↓↓↓

import Summits.Ventures.PercRepro.S1FiveCircuitsSolidCaseOneFive

/-!
# PercRepro — THE `(13, 7)` SPREAD `s₅` CAP `150` MODULO THE TABLE AT NULLITIES `3 … 6` AND CASE 1 AT NULLITY `6` (p1, gen 33)

`proofs/P1-S2-CORANK6.md` §4l addendum 5: `qFiveSix`, `ncard_fiveCircuits_le_of_perPoint_four_five_six` (`s₅ ≤ 21 + q₄ + q₅ + q₆` at nullity `6`),
`ncard_fiveCircuits_le_thirteen_seven_of_perPoint` (`s₅ ≤ ⌊20·(21 + q₄ + q₅ + q₆)/15⌋` on the `(13, 7)` core), the nullity-`6` skeleton
`ncard_fiveCircuitsThrough_le_max_of_planePoor_table_six` (Case 1 as the hypothesis `c₆`), the assembly
`ncard_fiveCircuits_le_thirteen_seven_of_planePoor_table`, `tPoorSix` (`t(6) = 12`), and `ncard_fiveCircuits_le_one_fifty_thirteen_seven_of_tPoorSix`
(`s₅ ≤ 150` modulo the table at `3 … 6` and Case 1 at nullity `6` with the bound `46`). The parametric Case 1 is `S1FiveCircuitsSolidSixGen`.
Axioms: standard.
-/

open scoped Matroid

namespace PercRepro

namespace S1

open Set

open FourCap

variable {α : Type}

/-- **The per-point table with three parameters**: `C(j + 3, 4)` at `j ≤ 3`, `q₄, q₅, q₆` at `4, 5, 6`, `C(j + 3, 4)` beyond. -/
def qFiveSix (q₄ q₅ q₆ : ℕ) (j : ℕ) : ℕ :=
  if j = 4 then q₄ else if j = 5 then q₅ else if j = 6 then q₆ else (j + 3).choose 4

/-- `Σ_{j ≤ 6} qFiveSix q₄ q₅ q₆ j = 21 + q₄ + q₅ + q₆`. -/
theorem capSum_qFiveSix_six (q₄ q₅ q₆ : ℕ) : capSum (qFiveSix q₄ q₅ q₆) 6 = 21 + q₄ + q₅ + q₆ := by
  simp only [capSum, qFiveSix, Finset.sum_range_succ, Finset.sum_range_zero]
  norm_num [Nat.choose]

/-- **`s₅ ≤ 21 + q₄ + q₅ + q₆` on every spread e-free core of nullity `6`** modulo the per-point bounds at nullities `4, 5, 6`. -/
theorem ncard_fiveCircuits_le_of_perPoint_four_five_six (M : Matroid α) [M.Finite]
    (hfree : ∀ e ∈ M.E, ∃ A ⊆ M.E \ {e}, e ∉ M.closure A ∧ e ∉ M.closure ((M.E \ {e}) \ A))
    (hns : ¬ ∃ W ⊆ M.E, W.ncard ≤ 9 ∧ W.encard = M.eRk W + 4) (hd : M.E.encard = M.eRank + 6) (q₄ q₅ q₆ : ℕ)
    (h4 : ∀ (M' : Matroid α) [M'.Finite],
      (∀ e ∈ M'.E, ∃ A ⊆ M'.E \ {e}, e ∉ M'.closure A ∧ e ∉ M'.closure ((M'.E \ {e}) \ A)) →
      (¬ ∃ W ⊆ M'.E, W.ncard ≤ 9 ∧ W.encard = M'.eRk W + 4) → M'.E.encard = M'.eRank + 4 → ∀ e ∈ M'.E,
      {C : Set α | M'.IsCircuit C ∧ C.ncard = 5 ∧ e ∈ C}.ncard ≤ q₄)
    (h5 : ∀ (M' : Matroid α) [M'.Finite],
      (∀ e ∈ M'.E, ∃ A ⊆ M'.E \ {e}, e ∉ M'.closure A ∧ e ∉ M'.closure ((M'.E \ {e}) \ A)) →
      (¬ ∃ W ⊆ M'.E, W.ncard ≤ 9 ∧ W.encard = M'.eRk W + 4) → M'.E.encard = M'.eRank + 5 → ∀ e ∈ M'.E,
      {C : Set α | M'.IsCircuit C ∧ C.ncard = 5 ∧ e ∈ C}.ncard ≤ q₅)
    (h6 : ∀ (M' : Matroid α) [M'.Finite],
      (∀ e ∈ M'.E, ∃ A ⊆ M'.E \ {e}, e ∉ M'.closure A ∧ e ∉ M'.closure ((M'.E \ {e}) \ A)) →
      (¬ ∃ W ⊆ M'.E, W.ncard ≤ 9 ∧ W.encard = M'.eRk W + 4) → M'.E.encard = M'.eRank + 6 → ∀ e ∈ M'.E,
      {C : Set α | M'.IsCircuit C ∧ C.ncard = 5 ∧ e ∈ C}.ncard ≤ q₆) :
    {C : Set α | M.IsCircuit C ∧ C.ncard = 5}.ncard ≤ 21 + q₄ + q₅ + q₆ := by
  have h := ncard_fiveCircuits_le_capSum_spread_of M hfree hns (d := 6) (by exact_mod_cast hd) (qFiveSix q₄ q₅ q₆) (by
    intro M' _ hfree' hns' j hj e he
    by_cases h4' : j = 4
    · subst h4'
      simp only [qFiveSix, if_true]
      exact h4 M' hfree' hns' hj e he
    by_cases h5' : j = 5
    · subst h5'
      simp only [qFiveSix, h4', if_false, if_true]
      exact h5 M' hfree' hns' hj e he
    by_cases h6' : j = 6
    · subst h6'
      simp only [qFiveSix, h4', h5', if_false, if_true]
      exact h6 M' hfree' hns' hj e he
    simp only [qFiveSix, h4', h5', h6', if_false]
    exact ncard_fiveCircuitsThrough_le_choose M' hj e)
  rwa [capSum_qFiveSix_six] at h

/-- **THE `(13, 7)` SPREAD `s₅` CAP MODULO THE THREE PER-POINT BOUNDS**: on the coloop-free spread e-free core of nullity `7` on `20`
points, `s₅ ≤ ⌊20·(21 + q₄ + q₅ + q₆)/15⌋`. -/
theorem ncard_fiveCircuits_le_thirteen_seven_of_perPoint (M : Matroid α) [M.Finite]
    (hfree : ∀ e ∈ M.E, ∃ A ⊆ M.E \ {e}, e ∉ M.closure A ∧ e ∉ M.closure ((M.E \ {e}) \ A))
    (hns : ¬ ∃ W ⊆ M.E, W.ncard ≤ 9 ∧ W.encard = M.eRk W + 4) (hd : M.E.encard = M.eRank + 7)
    (hn : M.E.ncard = 20) (hK : ∀ e, ¬ M.IsColoop e) (q₄ q₅ q₆ : ℕ)
    (h4 : ∀ (M' : Matroid α) [M'.Finite],
      (∀ e ∈ M'.E, ∃ A ⊆ M'.E \ {e}, e ∉ M'.closure A ∧ e ∉ M'.closure ((M'.E \ {e}) \ A)) →
      (¬ ∃ W ⊆ M'.E, W.ncard ≤ 9 ∧ W.encard = M'.eRk W + 4) → M'.E.encard = M'.eRank + 4 → ∀ e ∈ M'.E,
      {C : Set α | M'.IsCircuit C ∧ C.ncard = 5 ∧ e ∈ C}.ncard ≤ q₄)
    (h5 : ∀ (M' : Matroid α) [M'.Finite],
      (∀ e ∈ M'.E, ∃ A ⊆ M'.E \ {e}, e ∉ M'.closure A ∧ e ∉ M'.closure ((M'.E \ {e}) \ A)) →
      (¬ ∃ W ⊆ M'.E, W.ncard ≤ 9 ∧ W.encard = M'.eRk W + 4) → M'.E.encard = M'.eRank + 5 → ∀ e ∈ M'.E,
      {C : Set α | M'.IsCircuit C ∧ C.ncard = 5 ∧ e ∈ C}.ncard ≤ q₅)
    (h6 : ∀ (M' : Matroid α) [M'.Finite],
      (∀ e ∈ M'.E, ∃ A ⊆ M'.E \ {e}, e ∉ M'.closure A ∧ e ∉ M'.closure ((M'.E \ {e}) \ A)) →
      (¬ ∃ W ⊆ M'.E, W.ncard ≤ 9 ∧ W.encard = M'.eRk W + 4) → M'.E.encard = M'.eRank + 6 → ∀ e ∈ M'.E,
      {C : Set α | M'.IsCircuit C ∧ C.ncard = 5 ∧ e ∈ C}.ncard ≤ q₆) :
    {C : Set α | M.IsCircuit C ∧ C.ncard = 5}.ncard ≤ 20 * (21 + q₄ + q₅ + q₆) / 15 := by
  have h := ncard_fiveCircuits_le_mul_div_spread_of M hfree hns (d := 6) (by rw [hd]; norm_num) hn (by norm_num) hK
    (B := 21 + q₄ + q₅ + q₆)
    (fun M' _ hfree' hns' hd' => ncard_fiveCircuits_le_of_perPoint_four_five_six M' hfree' hns' hd' q₄ q₅ q₆ h4 h5 h6)
  simpa using h

/-- **THE SKELETON AT NULLITY `6`, WITH CASE 1 AS A HYPOTHESIS** (`c₆`). -/
theorem ncard_fiveCircuitsThrough_le_max_of_planePoor_table_six (M : Matroid α) [M.Finite]
    (hfree : ∀ e ∈ M.E, ∃ A ⊆ M.E \ {e}, e ∉ M.closure A ∧ e ∉ M.closure ((M.E \ {e}) \ A))
    (hns : ¬ ∃ W ⊆ M.E, W.ncard ≤ 9 ∧ W.encard = M.eRk W + 4) (hd : M.E.encard = M.eRank + 6) (e : α)
    (t : ℕ → ℕ)
    (ht : ∀ (N' : Matroid α) [N'.Finite], PlanePoor N' → Spread8 N' → ∀ j : ℕ, N'.E.encard = N'.eRank + j → ∀ f ∈ N'.E,
      {D : Set α | N'.IsCircuit D ∧ D.ncard = 4 ∧ f ∈ D}.ncard ≤ t j)
    (c₆ : ℕ)
    (hcase1 : ∀ (M' : Matroid α) [M'.Finite],
      (∀ e ∈ M'.E, ∃ A ⊆ M'.E \ {e}, e ∉ M'.closure A ∧ e ∉ M'.closure ((M'.E \ {e}) \ A)) →
      (¬ ∃ W ⊆ M'.E, W.ncard ≤ 9 ∧ W.encard = M'.eRk W + 4) → M'.E.encard = M'.eRank + 6 →
      ∀ (e' : α) (X : Set α), M'.eRk X = 4 → e' ∈ M'.closure X → (M'.closure X).ncard = 7 →
      {C : Set α | M'.IsCircuit C ∧ C.ncard = 5 ∧ e' ∈ C}.ncard ≤ c₆) :
    {C : Set α | M.IsCircuit C ∧ C.ncard = 5 ∧ e ∈ C}.ncard ≤ max c₆ (capSum t 6) := by
  classical
  by_cases hempty : {C : Set α | M.IsCircuit C ∧ C.ncard = 5 ∧ e ∈ C} = ∅
  · rw [hempty, ncard_empty]; exact Nat.zero_le _
  obtain ⟨C₀, hC₀⟩ := nonempty_iff_ne_empty.2 hempty
  have heE : e ∈ M.E := hC₀.1.subset_ground hC₀.2.2
  have hel : ¬ M.IsLoop e := by
    intro hl
    have h5 := hC₀.2.1
    rw [hl.eq_of_isCircuit_mem hC₀.1 hC₀.2.2, ncard_singleton] at h5
    exact absurd h5 (by norm_num)
  have henl : M.IsNonloop e := ⟨hel, heE⟩
  have hdN := nullity_contract_singleton_of_not_isLoop M heE hel hd
  by_cases hPP : PlanePoor (M ／ {e})
  · calc {C : Set α | M.IsCircuit C ∧ C.ncard = 5 ∧ e ∈ C}.ncard
        ≤ {D : Set α | (M ／ {e}).IsCircuit D ∧ D.ncard = 4}.ncard :=
          ncard_fiveCircuitsThrough_le_ncard_fourCircuits_contract M e
      _ ≤ capSum t 6 := ncard_fourCircuits_le_capSum_of_planePoor (M ／ {e}) hPP (spread8_contract M hns henl) hdN t ht
      _ ≤ max c₆ (capSum t 6) := le_max_right _ _
  · unfold PlanePoor at hPP
    push Not at hPP
    obtain ⟨D, hD, h4, h6⟩ := hPP
    have hDE : D ⊆ M.E := hD.subset_ground.trans (M.contract_ground_subset_ground {e})
    have heD : e ∉ D := fun h => (hD.subset_ground h).2 (mem_singleton e)
    have hX4 : M.eRk (insert e D) = 4 := by
      rw [← eRk_contract_singleton_add_one M henl hDE heD]
      have hDf : D.Finite := M.ground_finite.subset hDE
      have h := hD.eRk_add_one_eq
      rw [← hDf.cast_ncard_eq, h4] at h
      obtain ⟨r, hr⟩ := exists_eRk_eq_coe (M ／ {e}) D
      rw [hr] at h ⊢
      have h' : r + 1 = 4 := by exact_mod_cast h
      have : r = 3 := by omega
      rw [this]
      norm_num
    have heX : e ∈ M.closure (insert e D) := M.subset_closure _ (insert_subset heE hDE) (mem_insert e D)
    have hcl : (M ／ {e}).closure D = M.closure (insert e D) \ {e} := by
      rw [Matroid.contract_closure_eq, union_singleton]
    have h7 : (M.closure (insert e D)).ncard = 7 := by
      have hle := S2.ncard_le_of_eRk_le_of_not_nullity M 4 9 (by norm_num) hns (M.closure_subset_ground _)
        (r := 4) (by norm_num) (by rw [M.eRk_closure_eq, hX4]; norm_num)
      have hge : 6 ≤ (M.closure (insert e D)).ncard - 1 := by
        rw [← ncard_sdiff_singleton_of_mem heX, ← hcl]
        omega
      omega
    exact (hcase1 M hfree hns hd e (insert e D) hX4 heX h7).trans (le_max_left _ _)

/-- **THE `(13, 7)` SPREAD `s₅` CAP MODULO THE PLANE-POOR 8-SPREAD TABLE AND CASE 1 AT NULLITY `6`**:
`s₅ ≤ ⌊20·(21 + max 16 (capSum t 4) + max 28 (capSum t 5) + max c₆ (capSum t 6))/15⌋`. -/
theorem ncard_fiveCircuits_le_thirteen_seven_of_planePoor_table (M : Matroid α) [M.Finite]
    (hfree : ∀ e ∈ M.E, ∃ A ⊆ M.E \ {e}, e ∉ M.closure A ∧ e ∉ M.closure ((M.E \ {e}) \ A))
    (hns : ¬ ∃ W ⊆ M.E, W.ncard ≤ 9 ∧ W.encard = M.eRk W + 4) (hd : M.E.encard = M.eRank + 7)
    (hn : M.E.ncard = 20) (hK : ∀ e, ¬ M.IsColoop e) (t : ℕ → ℕ)
    (ht : ∀ (N' : Matroid α) [N'.Finite], PlanePoor N' → Spread8 N' → ∀ j : ℕ, N'.E.encard = N'.eRank + j → ∀ f ∈ N'.E,
      {D : Set α | N'.IsCircuit D ∧ D.ncard = 4 ∧ f ∈ D}.ncard ≤ t j)
    (c₆ : ℕ)
    (hcase1 : ∀ (M' : Matroid α) [M'.Finite],
      (∀ e ∈ M'.E, ∃ A ⊆ M'.E \ {e}, e ∉ M'.closure A ∧ e ∉ M'.closure ((M'.E \ {e}) \ A)) →
      (¬ ∃ W ⊆ M'.E, W.ncard ≤ 9 ∧ W.encard = M'.eRk W + 4) → M'.E.encard = M'.eRank + 6 →
      ∀ (e' : α) (X : Set α), M'.eRk X = 4 → e' ∈ M'.closure X → (M'.closure X).ncard = 7 →
      {C : Set α | M'.IsCircuit C ∧ C.ncard = 5 ∧ e' ∈ C}.ncard ≤ c₆) :
    {C : Set α | M.IsCircuit C ∧ C.ncard = 5}.ncard ≤
      20 * (21 + max 16 (capSum t 4) + max 28 (capSum t 5) + max c₆ (capSum t 6)) / 15 :=
  ncard_fiveCircuits_le_thirteen_seven_of_perPoint M hfree hns hd hn hK (max 16 (capSum t 4)) (max 28 (capSum t 5))
    (max c₆ (capSum t 6))
    (fun M' _ hfree' hns' hd' e _ => ncard_fiveCircuitsThrough_le_max_of_planePoor_table M' hfree' hns' hd' e t ht)
    (fun M' _ hfree' hns' hd' e _ =>
      ncard_fiveCircuitsThrough_le_max_of_planePoor_table_five M' hfree' hns' hd' e t ht 28
        (fun M'' _ hfree'' hns'' hd'' _ _ hX4 heX h7 =>
          ncard_fiveCircuitsThrough_le_twenty_eight_of_seven_solid_five M'' hfree'' hns'' hd'' hX4 heX h7))
    (fun M' _ hfree' hns' hd' e _ =>
      ncard_fiveCircuitsThrough_le_max_of_planePoor_table_six M' hfree' hns' hd' e t ht c₆ hcase1)

/-- **The search table up to nullity `6`**: `tPoor` with `t(6) = 12` (three disjoint 4-lines). -/
def tPoorSix (j : ℕ) : ℕ := if j = 6 then 12 else tPoor j

/-- `Σ_{j ≤ 4} tPoorSix j = 18`. -/
theorem capSum_tPoorSix_four : capSum tPoorSix 4 = 18 := by decide

/-- `Σ_{j ≤ 5} tPoorSix j = 27`. -/
theorem capSum_tPoorSix_five : capSum tPoorSix 5 = 27 := by decide

/-- `Σ_{j ≤ 6} tPoorSix j = 39`. -/
theorem capSum_tPoorSix_six : capSum tPoorSix 6 = 39 := by decide

/-- **`s₅ ≤ 150` ON THE `(13, 7)` CORE MODULO THE TABLE AT NULLITIES `3 … 6` AND CASE 1 AT NULLITY `6` WITH THE BOUND `46`** —
p7 g16's target for the rows `t ≥ 4` of the `(13, 7)` spread case (`20·(21 + 18 + 28 + 46)/15 = 150`). -/
theorem ncard_fiveCircuits_le_one_fifty_thirteen_seven_of_tPoorSix (M : Matroid α) [M.Finite]
    (hfree : ∀ e ∈ M.E, ∃ A ⊆ M.E \ {e}, e ∉ M.closure A ∧ e ∉ M.closure ((M.E \ {e}) \ A))
    (hns : ¬ ∃ W ⊆ M.E, W.ncard ≤ 9 ∧ W.encard = M.eRk W + 4) (hd : M.E.encard = M.eRank + 7)
    (hn : M.E.ncard = 20) (hK : ∀ e, ¬ M.IsColoop e)
    (ht : ∀ (N' : Matroid α) [N'.Finite], PlanePoor N' → Spread8 N' → ∀ j : ℕ, 3 ≤ j → j ≤ 6 →
      N'.E.encard = N'.eRank + j → ∀ f ∈ N'.E,
      {D : Set α | N'.IsCircuit D ∧ D.ncard = 4 ∧ f ∈ D}.ncard ≤ tPoorSix j)
    (hcase1 : ∀ (M' : Matroid α) [M'.Finite],
      (∀ e ∈ M'.E, ∃ A ⊆ M'.E \ {e}, e ∉ M'.closure A ∧ e ∉ M'.closure ((M'.E \ {e}) \ A)) →
      (¬ ∃ W ⊆ M'.E, W.ncard ≤ 9 ∧ W.encard = M'.eRk W + 4) → M'.E.encard = M'.eRank + 6 →
      ∀ (e' : α) (X : Set α), M'.eRk X = 4 → e' ∈ M'.closure X → (M'.closure X).ncard = 7 →
      {C : Set α | M'.IsCircuit C ∧ C.ncard = 5 ∧ e' ∈ C}.ncard ≤ 46) :
    {C : Set α | M.IsCircuit C ∧ C.ncard = 5}.ncard ≤ 150 := by
  have ht' : ∀ (N' : Matroid α) [N'.Finite], PlanePoor N' → Spread8 N' → ∀ j : ℕ, N'.E.encard = N'.eRank + j →
      ∀ f ∈ N'.E, {D : Set α | N'.IsCircuit D ∧ D.ncard = 4 ∧ f ∈ D}.ncard ≤ tPoorSix j := by
    intro N' _ hN' hN8 j hj f hf
    by_cases hj2 : j ≤ 2
    · have h := tPoor_of_le_two N' hj2 hj f
      have h6 : j ≠ 6 := by omega
      simpa [tPoorSix, h6] using h
    by_cases hj6 : j ≤ 6
    · exact ht N' hN' hN8 j (by omega) hj6 hj f hf
    · refine (ncard_fourCircuitsThrough_le_choose N' hj f).trans (le_of_eq ?_)
      have h0 : j ≠ 0 := by omega
      have h1 : j ≠ 1 := by omega
      have h2 : j ≠ 2 := by omega
      have h3 : j ≠ 3 := by omega
      have h4 : j ≠ 4 := by omega
      have h5 : j ≠ 5 := by omega
      have h6 : j ≠ 6 := by omega
      simp [tPoorSix, tPoor, h0, h1, h2, h3, h4, h5, h6]
  have h := ncard_fiveCircuits_le_thirteen_seven_of_planePoor_table M hfree hns hd hn hK tPoorSix ht' 46 hcase1
  rw [capSum_tPoorSix_four, capSum_tPoorSix_five, capSum_tPoorSix_six] at h
  exact h.trans (le_of_eq (by decide))

end S1

end PercRepro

↑↑↑

### Exercise brief
From the data above, give the number of lines that hold "theorem", without anything else.

### Answer box
9